New York Times
February 22, 2005
BAGHDAD, Iraq, Feb. 22 - The interim vice president of Iraq, Ibrahim al-Jaafari, was chosen as his Shiite bloc's candidate for prime minister today after Ahmad Chalabi dropped out of the running, senior officials of Mr. al-Jaafari's party said.
Mr. al-Jaafari's selection means that it is possible he will lead Iraq's first democratically elected government in 50 years. But he first has to be approved by a coalition that will probably include the Kurds, and he must then be approved by a two-thirds majority of the newly elected National Assembly.
Mr. al-Jaafari's only other likely opponent for the post is expected to be the interim prime minister, Ayad Allawi, who was nominated for the job by his group, the Iraqi List, which received only 14 percent of the vote, or 40 seats, in the election.
Pressure from within the ranks of the United Iraqi Alliance, which won the most votes in the Jan. 30 election, forced the withdrawal of Mr. Chalabi, a onetime Pentagon favorite, according to Hussein al-Moussawi from the Shiite Political Council, an umbrella group for 38 Shiite parties.
"They wanted him to withdraw," Mr. al-Moussawi said. "They didn't want to push the vote to a secret ballot,."

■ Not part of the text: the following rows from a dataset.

import Summits.Ventures.PercRepro.S1ChainSkewCapSharp

/-!
# PercRepro — A POINT ON A LINE OF A SKEW UNION CARRIES AT MOST TWO FOUR-CIRCUITS (p2, gen 24; SUBCLAIM-S1 §6.9 (ix))

If the outside point `z` lies in the closure of two points `a, b` of the skew union `U` on different triangles,
its principal closed trace is contained in `{a, b}` (the hull of `{a, b}` is `{a, b}` itself), so every four-circuit
through `z` inside `U ∪ {z}` meets `F_z` in one point and is determined by it: at most `|F_z| ≤ 2` of them — the
profile `(0, 2)` of §6.9 (vi): `{z, a} ∪ (T_b ∖ b)` and `{z, b} ∪ (T_a ∖ a)`. This is the count for the points
`x₂` (on the line `a x₁`) and `w` (on the line `bc`) of the four-skew configurations of `(10, 7)`, once the skew
union is allowed coloop summands.

* **`ncard_fourCircuits_through_le_two_of_mem_closure_pair`**.
Axioms: standard.
-/

open scoped Matroid

namespace PercRepro

namespace S1

open Set

variable {α : Type}

/-- **A POINT ON A LINE CARRIES AT MOST TWO FOUR-CIRCUITS**: `z ∉ U` with `z ∈ cl{a, b}`, `a, b ∈ U` on
different triangles of the skew union — at most two four-circuits through `z` lie inside `U ∪ {z}`. -/
theorem ncard_fourCircuits_through_le_two_of_mem_closure_pair (M : Matroid α) [M.Finite] (𝒯 : Finset (Set α))
    (h𝒯 : ∀ C ∈ 𝒯, M.IsCircuit C ∧ C.ncard = 3) (hskew : M.eRk (⋃ C ∈ 𝒯, C) = 2 * 𝒯.card)
    {z : α} (hzE : z ∈ M.E) (hzU : z ∉ ⋃ C ∈ 𝒯, C) {a b : α} (ha : a ∈ ⋃ C ∈ 𝒯, C) (hb : b ∈ ⋃ C ∈ 𝒯, C)
    (hab : ∀ T ∈ 𝒯, a ∈ T → b ∈ T → False) (hz : z ∈ M.closure {a, b}) :
    {C : Set α | M.IsCircuit C ∧ C.ncard = 4 ∧ z ∈ C ∧ C ⊆ insert z (⋃ C' ∈ 𝒯, C')}.ncard ≤ 2 := by
  classical
  have hUE := biUnion_subset_ground M 𝒯 h𝒯
  have hzcl : z ∈ M.closure (⋃ C ∈ 𝒯, C) :=
    M.closure_subset_closure (Set.insert_subset ha (Set.singleton_subset_iff.2 hb)) hz
  obtain ⟨F, hFU, hFcl, hzF, hFmin⟩ := exists_principal_closedTrace M 𝒯 h𝒯 hskew hzE hzcl
  have hUfin : (⋃ C ∈ 𝒯, C).Finite := M.ground_finite.subset hUE
  have hFfin : F.Finite := hUfin.subset hFU
  have hzF' : z ∉ F := fun h => hzU (hFU h)
  -- `F ⊆ hull {a, b} = {a, b}`
  have habU : ({a, b} : Set α) ⊆ ⋃ C ∈ 𝒯, C := Set.insert_subset ha (Set.singleton_subset_iff.2 hb)
  have hFab : F ⊆ ({a, b} : Set α) := by
    have h := (mem_closure_iff_principal_subset_skewHull M 𝒯 h𝒯 hskew hzF hFmin habU).1 hz
    intro w hw
    have := h hw
    rw [mem_skewHull_iff] at this
    rcases this with h' | ⟨T, hT, hwT, h2⟩
    · exact h'
    · exfalso
      -- a triangle meeting `{a, b}` twice would contain both
      have hTfin : T.Finite := M.ground_finite.subset (h𝒯 T hT).1.subset_ground
      have hsub : ({a, b} : Set α) ∩ T ⊆ {a, b} := Set.inter_subset_left
      have hpair2 : ({a, b} : Set α).ncard ≤ 2 := by
        calc ({a, b} : Set α).ncard ≤ ({b} : Set α).ncard + 1 := Set.ncard_insert_le a {b}
          _ = 2 := by rw [Set.ncard_singleton]
      have hcard : (({a, b} : Set α) ∩ T).ncard ≤ 2 :=
        (Set.ncard_le_ncard hsub (Set.toFinite _)).trans hpair2
      have heq : ({a, b} : Set α) ∩ T = {a, b} :=
        Set.eq_of_subset_of_ncard_le hsub (by omega) (Set.toFinite _)
      have haT : a ∈ T := ((Set.ext_iff.1 heq a).2 (Set.mem_insert a {b})).2
      have hbT : b ∈ T := ((Set.ext_iff.1 heq b).2 (Set.mem_insert_of_mem a rfl)).2
      exact hab T hT haT hbT
  have hpair2 : ({a, b} : Set α).ncard ≤ 2 := by
    calc ({a, b} : Set α).ncard ≤ ({b} : Set α).ncard + 1 := Set.ncard_insert_le a {b}
      _ = 2 := by rw [Set.ncard_singleton]
  have hF2 : F.ncard ≤ 2 := (Set.ncard_le_ncard hFab (Set.toFinite _)).trans hpair2
  -- the circuits inject into the subsets of `F` of size `1` or `3`; size `3` is impossible
  set 𝒞 := {C : Set α | M.IsCircuit C ∧ C.ncard = 4 ∧ z ∈ C ∧ C ⊆ insert z (⋃ C' ∈ 𝒯, C')} with h𝒞
  have hmem : ∀ C ∈ 𝒞, (C \ {z}) ⊆ ⋃ C' ∈ 𝒯, C' ∧ (C \ {z}).ncard = 3 ∧ M.IsCircuit (insert z (C \ {z})) ∧
      C ∩ F = (C \ {z}) ∩ F := by
    intro C hC
    obtain ⟨hcirc, h4, hzC, hsub⟩ := hC
    refine ⟨?_, ?_, ?_, ?_⟩
    · rintro x ⟨hxC, hxz⟩
      rcases hsub hxC with h | h
      · exact absurd h hxz
      · exact h
    · rw [Set.ncard_sdiff_singleton_of_mem hzC, h4]
    · rwa [Set.insert_sdiff_singleton, Set.insert_eq_of_mem hzC]
    · ext x; simp only [Set.mem_inter_iff, Set.mem_sdiff, Set.mem_singleton_iff]
      constructor
      · rintro ⟨hxC, hxF⟩; exact ⟨⟨hxC, fun h => hzF' (h ▸ hxF)⟩, hxF⟩
      · rintro ⟨⟨hxC, -⟩, hxF⟩; exact ⟨hxC, hxF⟩
  have hinj : Set.InjOn (fun C => C ∩ F) 𝒞 := by
    intro C hC C' hC' heq
    obtain ⟨hB, -, hcirc, hCF⟩ := hmem C hC
    obtain ⟨hB', -, hcirc', hCF'⟩ := hmem C' hC'
    simp only at heq
    rw [hCF, hCF'] at heq
    have := eq_of_inter_principal_eq M 𝒯 h𝒯 hskew hzU hFU hFcl hzF hFmin hB hcirc hB' hcirc' heq
    have hzC : z ∈ C := hC.2.2.1
    have hzC' : z ∈ C' := hC'.2.2.1
    calc C = insert z (C \ {z}) := by rw [Set.insert_sdiff_singleton, Set.insert_eq_of_mem hzC]
      _ = insert z (C' \ {z}) := by rw [this]
      _ = C' := by rw [Set.insert_sdiff_singleton, Set.insert_eq_of_mem hzC']
  set 𝒳₁ := {X : Set α | X ⊆ F ∧ X.ncard = 1} with h𝒳₁
  have h𝒳₁fin : 𝒳₁.Finite := hFfin.finite_subsets.subset (fun X hX => hX.1)
  have hc1 : 𝒳₁.ncard = F.ncard.choose 1 := ncard_subsets_eq_choose F hFfin 1
  have hle : 𝒞.ncard ≤ 𝒳₁.ncard := by
    refine Set.ncard_le_ncard_of_injOn (fun C => C ∩ F) (fun C hC => ?_) hinj h𝒳₁fin
    obtain ⟨hB, hB3, hcirc, hCF⟩ := hmem C hC
    refine ⟨Set.inter_subset_right, ?_⟩
    rcases ncard_inter_principal_cases M 𝒯 h𝒯 hskew hzU hFU hFcl hzF hFmin hB hcirc hB3 with h3 | ⟨h1, -⟩
    · exfalso
      have := Set.ncard_le_ncard (Set.inter_subset_right : (C \ {z}) ∩ F ⊆ F) hFfin
      omega
    · rw [hCF]; exact h1
  rw [hc1, Nat.choose_one_right] at hle
  omega

end S1

end PercRepro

The 140 members of the council were to put the decision between Mr. Chalabi and Mr. al-Jaafari to a secret ballot by the end of today.
The decision came after three days of round-the-clock negotiations by senior members of the clergy-backed alliance, which emerged from the election with a 140-seat majority in the 275-member National Assembly, or Parliament.
The office of Abdel Aziz al-Hakim, leader of the Supreme Council for the Islamic Revolution in Iraq, or SCIRI, confirmed that Mr. Chalabi had withdrawn his bid to be prime minister.
"Chalabi announced his withdrawal and everyone agreed on al-Jaafari," said Haytham al Husaini, a top aide to Mr. al-Hakim. "Then Chalabi declared his support to al-Jaafari." SCIRI, the main group making up the alliance, tried for days to persuade Mr. Chalabi to quit the race, some of its senior officials said.
The United Iraqi Alliance took 48 percent of the vote last month but needs to form a coalition with smaller parties to form the new government. A two-thirds majority of the National Assembly is required for the most important decisions, including selection of a prime minister.
The assembly will also draft a constitution.
Kurdish parties, which won 26 percent of the votes, have indicated in the past that they would support the Shiite candidate for prime minister in return for support for their candidate for the largely ceremonial presidency.
A date for Parliament's opening has not been set.
The conservative Mr. al-Jaafari, a 58-year-old family doctor, is the main spokesman for the Islamic Dawa Party, which waged a bloody campaign against Saddam Hussein's regime in the late 1970's. The campaign was crushed in 1982 and Dawa based itself in Iran.
In an interview last week, Mr. al-Jaafari said the most pressing issues for the nation were improving security and improving the standards of its social services. He also said calling for the immediate withdrawal of coalition troops would be a "mistake" given the lack of security in Iraq.
The secular Mr. Chalabi is a former exile leader who heavily promoted the idea that Saddam Hussein had weapons of mass destruction. He later fell out with some key members of the Bush administration over allegations that he passed secrets to Iran.